# New Tv & 312Bh



## Colorado Camper (Jan 19, 2013)

I am new to the world of travel trailers and wanted to drop by and say Hi. Last summer the family (me, wife, 3 kids 12,9,6) rented a class C and enjoyed our trip so much we decided to get some type of RV. The things we did not like about the class C led to our decision of a travel trailer. We had to have a separate vehicle we could drive around once we got to our destination. Enough beds to not have to convert the dining table to a bed every day. The TV had to be comfy and roomy enough for the 5 of us and the dog which meant a 3rd row SUV.

We went to a local dealership to browse and after I saw the 84" interior of the Outback that became a requirement as well since I am 6'5". After researching I found about 10 models from different vendors that were all acceptable. After seeing the length and weights of the trailers I decided a 3/4 ton SUV was mandatory which meant an older Excursion, a Suburban or Yukon XL. We picked up a 2013 Suburban 2500 LT at the end of November.
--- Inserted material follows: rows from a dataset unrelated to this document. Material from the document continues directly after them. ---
import Summits.ABC.IUTFork.Thm311RealArchHermitianInd
import Summits.ABC.IUTFork.Thm311RealDH
import HarnessLib

/-!
# [IUTchIII] Theorem 3.11 over real definitions — print's archimedean integral structure is fixed by EVERY element
# of c312-1's (Ind1)/(Ind2) at `v_ℚ = ∞` whose archimedean binders are isometric; UNCONDITIONALLY for
# abc-iut-c312-5's Dupuy–Hilado signature `Real.logShellsDH`

Proof-only file (D-0012) of the abc-iut cell (WAVE-4 D-0067 cone-interior discharge prover, seat abc-iut-w4-d001,
gen 2; home layer L6); TAKES NO SIDE on [IUTchIII] Cor. 3.12. Sequel to `Thm311RealArchHermitianInd` (same seat:
the generator facts `preimage_archPkHermitian_permute` / `preimage_archPkHermitian_factorwise_summandwise`).
abc-iut-c312-1's `Thm311Sig` types (Ind1) at label `j` as the SET `LogShells.Ind1 j` of families
`v_ℚ ↦ permute σ ≫ ⊗_i ⊕_v h_{i,v}` (`h_{i,v} ∈ stripAut v`) and (Ind2) at `(j, v_ℚ)` as the SET `LogShells.Ind2 j v_ℚ` of
`⊗_i ⊕_v g_{i,v}` (`g_{i,v} ∈ ism v`) ([IUTchIII] Thm. 3.11 (i), p. 154: at `v_ℚ ∈ 𝕍^arc_ℚ` (Ind2) is "copies of each of
the automorphisms of order 2 whose orbit constitutes the poly-automorphism discussed in Proposition 1.2, (vii)").

PROVED here, for the real signature `Real.logShells X logv Aut Ism hAut hIsm`:
* `Real.preimage_archPkHermitian_of_mem_Ind2` / `…_of_mem_Ind1` — every element of `Ind2 j ∞`, resp. the `∞`-component of
  every element of `Ind1 j`, fixes `𝓘(^{S^±_{j+1}}𝒟⊢_∞) = Real.archPkHermitian j`, PROVIDED the archimedean binders
  `Ism (inl w)`, resp. `Aut (inl w)`, consist of automorphisms read in `ℂ` as real-linear isometries (the hypothesis
  shape `hIso` below — print's `{±1} × {id, conj}`, [AbsTopIII] Prop. 5.8 (v));
* UNCONDITIONALLY for abc-iut-c312-5's `Real.logShellsDH X logv` (`Thm311RealDH`: `stripAutDH = {1}`,
  `ismDH (inl w) = {1, −1}`): `Real.isometric_stripAutDH_inl`, `Real.isometric_ismDH_inl`, hence
  **`Real.preimage_archPkHermitian_of_mem_Ind2_DH`** and **`Real.preimage_archPkHermitian_of_mem_Ind1_DH`** — at
  the cell's real Dupuy–Hilado-level setting, print's archimedean integral structure is (Ind1)- and (Ind2)-STABLE,
  no hypothesis.
With `Thm311RealArchShell` (typed (ii)-at-`∞` ⇔ trivial structure), `Thm311RealArchHermitian` (print's structure
exists on the real packet and satisfies print's (Ind3) (b)(1)(2), not the typed all-places clause) and
abc-iut-w5-d043's `Thm311RealArchSpan` (comparison onto, image form), this is the archimedean dossier for an
instantiation of Thm. 3.11 (i)(a) at `v_ℚ = ∞` by `archPkHermitian` — the typers'/referees' call.
[claim: Mochizuki2012, status: disputed] for every quotation; classical. typed ≠ proved; instantiated ≠ endorsed.
-/

noncomputable section

namespace Summit.ABC.IUTFork.Thm311.Real

open NumberField Literature.IUT.LogVolume Literature.IUT.LogVolume.Prop15iii Literature.IUT.LogThetaLattice
open PiTensorProduct

variable {F : Type} [Field F] [NumberField F]
variable (X : PilotData F) (logv : PadicLogs F) (Aut Ism : ∀ x : Place F, Set (Carrier x ≃ₗ[ℚ] Carrier x))
  (hAut : ∀ x, LinearEquiv.refl ℚ (Carrier x) ∈ Aut x) (hIsm : ∀ x, LinearEquiv.refl ℚ (Carrier x) ∈ Ism x)

variable [Fintype (ArchFibre X)]

/-! ## 1. General real signature: isometric archimedean binders -/

/-- **Every element of (Ind2) at `∞` fixes print's archimedean integral structure**, provided the archimedean
`Ism`-binder consists of automorphisms that are real-linear isometries when read in `ℂ`.
[claim: Mochizuki2012, status: disputed] -/
theorem preimage_archPkHermitian_of_mem_Ind2 (j : (thetaIndex X).Label)
    (hIso : ∀ (w : ArchFibre X), ∀ g ∈ Ism w.1, ∃ σ : ℂ ≃ₗᵢ[ℝ] ℂ, ∀ a, archEmb X w (g a) = σ (archEmb X w a))
    {φ : (logShells X logv Aut Ism hAut hIsm).Packet j (infty X) ≃ₗ[ℚ]
      (logShells X logv Aut Ism hAut hIsm).Packet j (infty X)}
    (hφ : φ ∈ (logShells X logv Aut Ism hAut hIsm).Ind2 j (infty X)) :
    φ ⁻¹' archPkHermitian X logv Aut Ism hAut hIsm j = archPkHermitian X logv Aut Ism hAut hIsm j := by
  obtain ⟨g, hg, rfl⟩ := hφ
  choose σ hσ using fun i w => hIso w (g i w) (hg i w)
  exact preimage_archPkHermitian_factorwise_summandwise X logv Aut Ism hAut hIsm j g σ
    (fun i w a => hσ i w a)

/-- **The `∞`-component of every element of (Ind1) fixes print's archimedean integral structure**, provided the
archimedean strip-automorphism binder `Aut` is isometric when read in `ℂ` (the permutation part is
unconditional, `preimage_archPkHermitian_permute`). [claim: Mochizuki2012, status: disputed] -/
theorem preimage_archPkHermitian_of_mem_Ind1 (j : (thetaIndex X).Label)
    (hIso : ∀ (w : ArchFibre X), ∀ g ∈ Aut w.1, ∃ σ : ℂ ≃ₗᵢ[ℝ] ℂ, ∀ a, archEmb X w (g a) = σ (archEmb X w a))
    {Φ : ∀ vQ : (thetaIndex X).VQ, (logShells X logv Aut Ism hAut hIsm).Packet j vQ ≃ₗ[ℚ]
      (logShells X logv Aut Ism hAut hIsm).Packet j vQ}
    (hΦ : Φ ∈ (logShells X logv Aut Ism hAut hIsm).Ind1 j) :
    Φ (infty X) ⁻¹' archPkHermitian X logv Aut Ism hAut hIsm j = archPkHermitian X logv Aut Ism hAut hIsm j := by
  obtain ⟨σ, h, hh, hΦeq⟩ := hΦ
  choose τ hτ using fun i (w : ArchFibre X) => hIso w (h i w.1) (hh i w.1)
  have h1 := preimage_archPkHermitian_factorwise_summandwise X logv Aut Ism hAut hIsm j (fun i w => h i w.1) τ
    (fun i w a => hτ i w a)
  have h2 := preimage_archPkHermitian_permute X logv Aut Ism hAut hIsm j σ
  ext t
  rw [hΦeq (infty X), Set.mem_preimage, LinearEquiv.trans_apply]
  exact (Set.ext_iff.mp h1 _).trans (Set.ext_iff.mp h2 t)

/-! ## 2. The Dupuy–Hilado signature: `stripAutDH = {1}`, `ismDH (inl w) = {±1}` are isometric -/

omit [Fintype (ArchFibre X)] in
/-- `archEmb` commutes with negation. [folklore] -/
theorem archEmb_neg (w : ArchFibre X) (a : Carrier w.1) : archEmb X w (-a) = -archEmb X w a := map_neg _ a

omit [Fintype (ArchFibre X)] in
/-- The identity of `K_w` is read in `ℂ` as the identity isometry. [folklore] -/
theorem isometric_refl (w : ArchFibre X) :
    ∃ σ : ℂ ≃ₗᵢ[ℝ] ℂ, ∀ a, archEmb X w (LinearEquiv.refl ℚ (Carrier w.1) a) = σ (archEmb X w a) :=
  ⟨LinearIsometryEquiv.refl ℝ ℂ, fun _ => rfl⟩

omit [Fintype (ArchFibre X)] in
/-- `−1` on `K_w` is read in `ℂ` as the isometry `−1`. [folklore] -/
theorem isometric_neg (w : ArchFibre X) :
    ∃ σ : ℂ ≃ₗᵢ[ℝ] ℂ, ∀ a, archEmb X w (LinearEquiv.neg ℚ (M := Carrier w.1) a) = σ (archEmb X w a) :=
  ⟨LinearIsometryEquiv.neg ℝ, fun a => by
    show archEmb X w (-a) = -archEmb X w a
    exact archEmb_neg X w a⟩

omit [Fintype (ArchFibre X)] in
/-- **c312-5's archimedean strip-automorphism binder is isometric** (`stripAutDH = {1}`).
[cite: DupuyHilado2025, §4.7] -/
theorem isometric_stripAutDH_inl (w : ArchFibre X) :
    ∀ g ∈ stripAutDH (F := F) w.1, ∃ σ : ℂ ≃ₗᵢ[ℝ] ℂ, ∀ a, archEmb X w (g a) = σ (archEmb X w a) := by
  intro g hg
  have hg' : g = LinearEquiv.refl ℚ _ := hg
  subst hg'
  exact isometric_refl X w

omit [Fintype (ArchFibre X)] in
/-- **c312-5's archimedean `Ism`-binder is isometric** (`ismDH (inl w) = {1, −1}`: [IUTchIII] Thm. 3.11 (i) (Ind2) at
`v_ℚ ∈ 𝕍^arc_ℚ`, "copies of each of the automorphisms of order 2"). [claim: Mochizuki2012, status: disputed] -/
theorem isometric_ismDH_inl (w : ArchFibre X) :
    ∀ g ∈ ismDH logv w.1, ∃ σ : ℂ ≃ₗᵢ[ℝ] ℂ, ∀ a, archEmb X w (g a) = σ (archEmb X w a) := by
  obtain ⟨x, hx⟩ := w
  rcases x with w' | v
  · intro g hg
    have hg' : g = LinearEquiv.refl ℚ _ ∨ g = LinearEquiv.neg ℚ := by
      simpa [ismDH, Set.mem_insert_iff, Set.mem_singleton_iff] using hg
    rcases hg' with rfl | rfl
    · exact isometric_refl X ⟨.inl w', hx⟩
    · exact isometric_neg X ⟨.inl w', hx⟩
  · exact absurd hx (by simp [thetaIndex])

/-- **At the Dupuy–Hilado real signature, every element of (Ind2) at `∞` fixes print's archimedean integral
structure — NO hypothesis.** [claim: Mochizuki2012, status: disputed] -/
theorem preimage_archPkHermitian_of_mem_Ind2_DH (j : (thetaIndex X).Label)
    {φ : (logShellsDH X logv).Packet j (infty X) ≃ₗ[ℚ] (logShellsDH X logv).Packet j (infty X)}
    (hφ : φ ∈ (logShellsDH X logv).Ind2 j (infty X)) :
    φ ⁻¹' archPkHermitian X logv stripAutDH (ismDH logv) refl_mem_stripAutDH (refl_mem_ismDH logv) j =
      archPkHermitian X logv stripAutDH (ismDH logv) refl_mem_stripAutDH (refl_mem_ismDH logv) j :=
  preimage_archPkHermitian_of_mem_Ind2 X logv stripAutDH (ismDH logv) refl_mem_stripAutDH (refl_mem_ismDH logv) j
    (isometric_ismDH_inl X logv) hφ

/-- **At the Dupuy–Hilado real signature, the `∞`-component of every element of (Ind1) fixes print's archimedean
integral structure — NO hypothesis.** [claim: Mochizuki2012, status: disputed] -/
theorem preimage_archPkHermitian_of_mem_Ind1_DH (j : (thetaIndex X).Label)
    {Φ : ∀ vQ : (thetaIndex X).VQ, (logShellsDH X logv).Packet j vQ ≃ₗ[ℚ] (logShellsDH X logv).Packet j vQ}
    (hΦ : Φ ∈ (logShellsDH X logv).Ind1 j) :
    Φ (infty X) ⁻¹' archPkHermitian X logv stripAutDH (ismDH logv) refl_mem_stripAutDH (refl_mem_ismDH logv) j =
      archPkHermitian X logv stripAutDH (ismDH logv) refl_mem_stripAutDH (refl_mem_ismDH logv) j :=
  preimage_archPkHermitian_of_mem_Ind1 X logv stripAutDH (ismDH logv) refl_mem_stripAutDH (refl_mem_ismDH logv) j
    (isometric_stripAutDH_inl X) hΦ

end Summit.ABC.IUTFork.Thm311.Real

end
Its a great vehicle and luckily I don't do a lot of daily driving with it so the 10city/15highway mpg is not too much of a killjoy.

I kept watching prices for all the models and figured I was going to have to drive 1,000 miles to get a good price if I couldn't haggle a local dealer down to what I was finding. Then I got lucky and the same dealer I went browsing at put a 2012 312BH on clearance at the best price I had seen. When I called about it they said it was already sold but they conveniently had a 2013 model for thousands more available. I immediately said no thanks I'd have to keep looking. However it was the end of the year and they really wanted that last sale. They kept calling me back until they got to within $300 of the 2012 clearance price when I finally said ok for the 2013.
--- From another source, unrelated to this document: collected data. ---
/-!
# [AbsTopIII] Corollary 5.5 (iii)/(iv) at the DIAGONAL setting: the `⊞`-observables exist and the typed log-wall `Cor55Incompatibility` FAILS — with `LogFrobeniusLogWallNonVacuity.lean`, FACT-LIST row F-0141 is INDEPENDENT of the interface `LogFrobeniusSetting`

S. Mochizuki, *Topics in absolute anabelian geometry III: global reconstruction algorithms*,
J. Math. Sci. Univ. Tokyo 22 (2015) 939–1156 [MochizukiAbsTopIII2015]; locators `p.N` = pages of the
author's manuscript (`paper:url-5493eb38cbb7`): Def 3.5 (ii), (iii) pp. 75–76 (families of homotopies, observables,
cores), Def 5.4 (ii), (iv), (vi), (vii) pp. 125–128, Cor 5.5 (iii), (iv) p. 131.

PROOF companion of `LogFrobeniusCorollaries.lean` (abc-iut-L4-t3: `Cor55Observables`, `Cor55Incompatibility` = FACT-LIST
F-0141) and of this seat's `LogFrobeniusSettingNonVacuity.lean` (p423782) / `LogFrobeniusLogWallNonVacuity.lean` (p424770).
Contents:

* `LogFrobeniusSetting.diagonal Vmod isArc C` — the DIAGONAL setting on a large category `C` as a NAMED construction
  (every row of `D•`/`D⊢` is `C`, every structure functor `𝟭 C`, every equivalence `refl`, every 2-cell an identity,
  `ι⊞_{v,ε}` the identification `Λ_ν ∘ 𝟭 = 𝟭`); it is the witness used anonymously in p423782.  DEGENERATE by design:
  a consistency/calibration device for the TYPED statements, with no arithmetic content.
* `DiagramOfCategories.strictFamily` — generic toolkit (Def 3.5 (ii)): on ANY diagram of categories, a saturated set of
  co-verticial pairs of paths whose path functors are EQUAL carries the family of homotopies "`eqToHom`" (the family
  of strict commutations).
* `LogFrobeniusSetting.pathFunctor_extend_heq` — generic bookkeeping for ANY setting `L`: the path functors of the
  presentation `D•_{≤P} ∪ {x}` (`(L.subdiagram P).extend (L.obsExt P x)`) are those of `D•⊢` along the embedding
  `embExt P x` (heterogeneously).
* `LogFrobeniusSetting.diagonal_pathFunctor_eq` — in the diagonal setting any two co-verticial path functors of `D•⊢`
  coincide (every path functor is the composite `C ⥤ C` of identity functors); likewise on the presentations.
* `LogFrobeniusSetting.diagonal_cor55Observables` — the typed Cor 5.5 (iii) (`⊞`-half) HOLDS at the diagonal setting
  (observable `S_log⊞_v` := strict commutations of the pairs of paths ending at `𝒩⊞_v`; its prescribed homotopies ARE
  the `ι⊞_{v,ε}` because both are `eqToHom`s).
* `LogFrobeniusSetting.diagonal_not_cor55Incompatibility` — the typed Cor 5.5 (iv), first sentence (`⊞`-half), FAILS at
  the diagonal setting: the strict-commutation core on `D•_{≤1} ∪ {□}`, the strict-commutation observables and the
  strict-commutation family of ALL co-verticial pairs of `D•⊢` are pairwise compatible.  Together with
  `LogFrobeniusSetting.exists_cor55Incompatibility` (p424770: the log-wall HOLDS at the zero-twisted diagonal setting)
  this is the kernel INDEPENDENCE of F-0141 from the interface: `Cor55Incompatibility` is neither provable nor refutable
  from the typing of `LogFrobeniusSetting`, i.e. it is correctly carried as a NAMED HYPOTHESIS quoting print (the two
  halves live in two files because the other file's module is imported by neither: cite both theorems).

HONEST LABEL: calibration of typed statements only; the diagonal setting is not a model of any arithmetic object.
Refereed pre-IUT anabelian geometry; nothing here bears on [IUTchIII] Cor. 3.12; typed ≠ proved.
-/

set_option autoImplicit false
Just picked it up the other day and we are taking it out today for a 1 day test camp at a nearby state park. The weather is cooperating with temps in the upper 50's instead of last weeks highs in the 20's. Looking forward to many more trips to come. Will take some pictures today and see if I can post them tomorrow.


----------



## gzaleski (Aug 29, 2009)

Congratulations and Welcome to Outbackers!!


----------



## joeymac (Aug 19, 2010)

Colorado Camper said:


> I am new to the world of travel trailers and wanted to drop by and say Hi. Last summer the family (me, wife, 3 kids 12,9,6) rented a class C and enjoyed our trip so much we decided to get some type of RV. The things we did not like about the class C led to our decision of a travel trailer. We had to have a separate vehicle we could drive around once we got to our destination. Enough beds to not have to convert the dining table to a bed every day. The TV had to be comfy and roomy enough for the 5 of us and the dog which meant a 3rd row SUV.
> 
> We went to a local dealership to browse and after I saw the 84" interior of the Outback that became a requirement as well since I am 6'5". After researching I found about 10 models from different vendors that were all acceptable. After seeing the length and weights of the trailers I decided a 3/4 ton SUV was mandatory which meant an older Excursion, a Suburban or Yukon XL. We picked up a 2013 Suburban 2500 LT at the end of November. Its a great vehicle and luckily I don't do a lot of daily driving with it so the 10city/15highway mpg is not too much of a killjoy.
> 
> ...


Congrats...I have the same setup with the 2500 Suburban and 312BH and love it. Had a 1/2 PU for one year and had enough of the white knuckle driving, so I found the Suburban and man what a difference. Luckily to the wife drives it about 10 miles a day, so the horrible gas mileage doesn't kill us either. Enjoy !


----------



## Oregon_Camper (Sep 13, 2004)

Welcome...Welcome...Welcome.

Glad you found us.









Congrats on the newOutback. You're going to LOVE it.


----------



## mcsquid86 (Jul 27, 2012)

Welcome to Outbackers
Way to be diligent with price shopping. It sounds like a great deal. I like that floor plan. I love the headroom also.


----------



## kebm (Feb 26, 2012)

Congrats! We have a 2012 312bh towed by a 2003 yukon xl 2500 with quadrasteer (4 wheel steering). Got the outback last winter and we have camped quite a bit with it. I did add another transmission cooler inline with the oem one, changed the gear ratio from 3.73 to 4.10, and added a bully dog programmer/code reader/gauge display and love this setup. I am adding an inverter to power the outside kitchen fridge when not connected to shore power and while travelling, changing the bulbs to led, and placing two agm deep cycle batteries relocated into the empty space in the lower cabinet area behind the kitchen sink/stove. We found that this camper uses more power than the one it replaced, so we need more battery capacity. I used a 2" reciever adapter into the factory 1 1/4 reciever on the outback for a hitch haul cargo rack but found this setup too bouncy even with clamps on the reciever tube. I am going to put a permanently mounted rack on the back this year. Oh, and also adding a 16' led strip light under the awning. Do you have a wieght distributing hitch/sway control?


----------



## Jewellfamily (Sep 25, 2010)

We love our 312BH. If you have questions or comments, post them on this forum. Always lots of people willing to help...


----------



## W5CI (Apr 21, 2009)

Welcome to Outbackers.com


----------



## LaydBack (Aug 22, 2010)

Congratulations and good choice. Minus the inverter for the outside fridge, I think you can find a pretty good selection of mods in the link in my sig.


----------



## Colorado Camper (Jan 19, 2013)

Thanks for the welcome. We had a good first time out. I think the worst thing was I had issues with the clamp on the coupler when unhitching and hitching. I raised and lowered the front of the trailer like 10 to 15 times before I figured it out. Looks like a power tongue jack may be in the near future.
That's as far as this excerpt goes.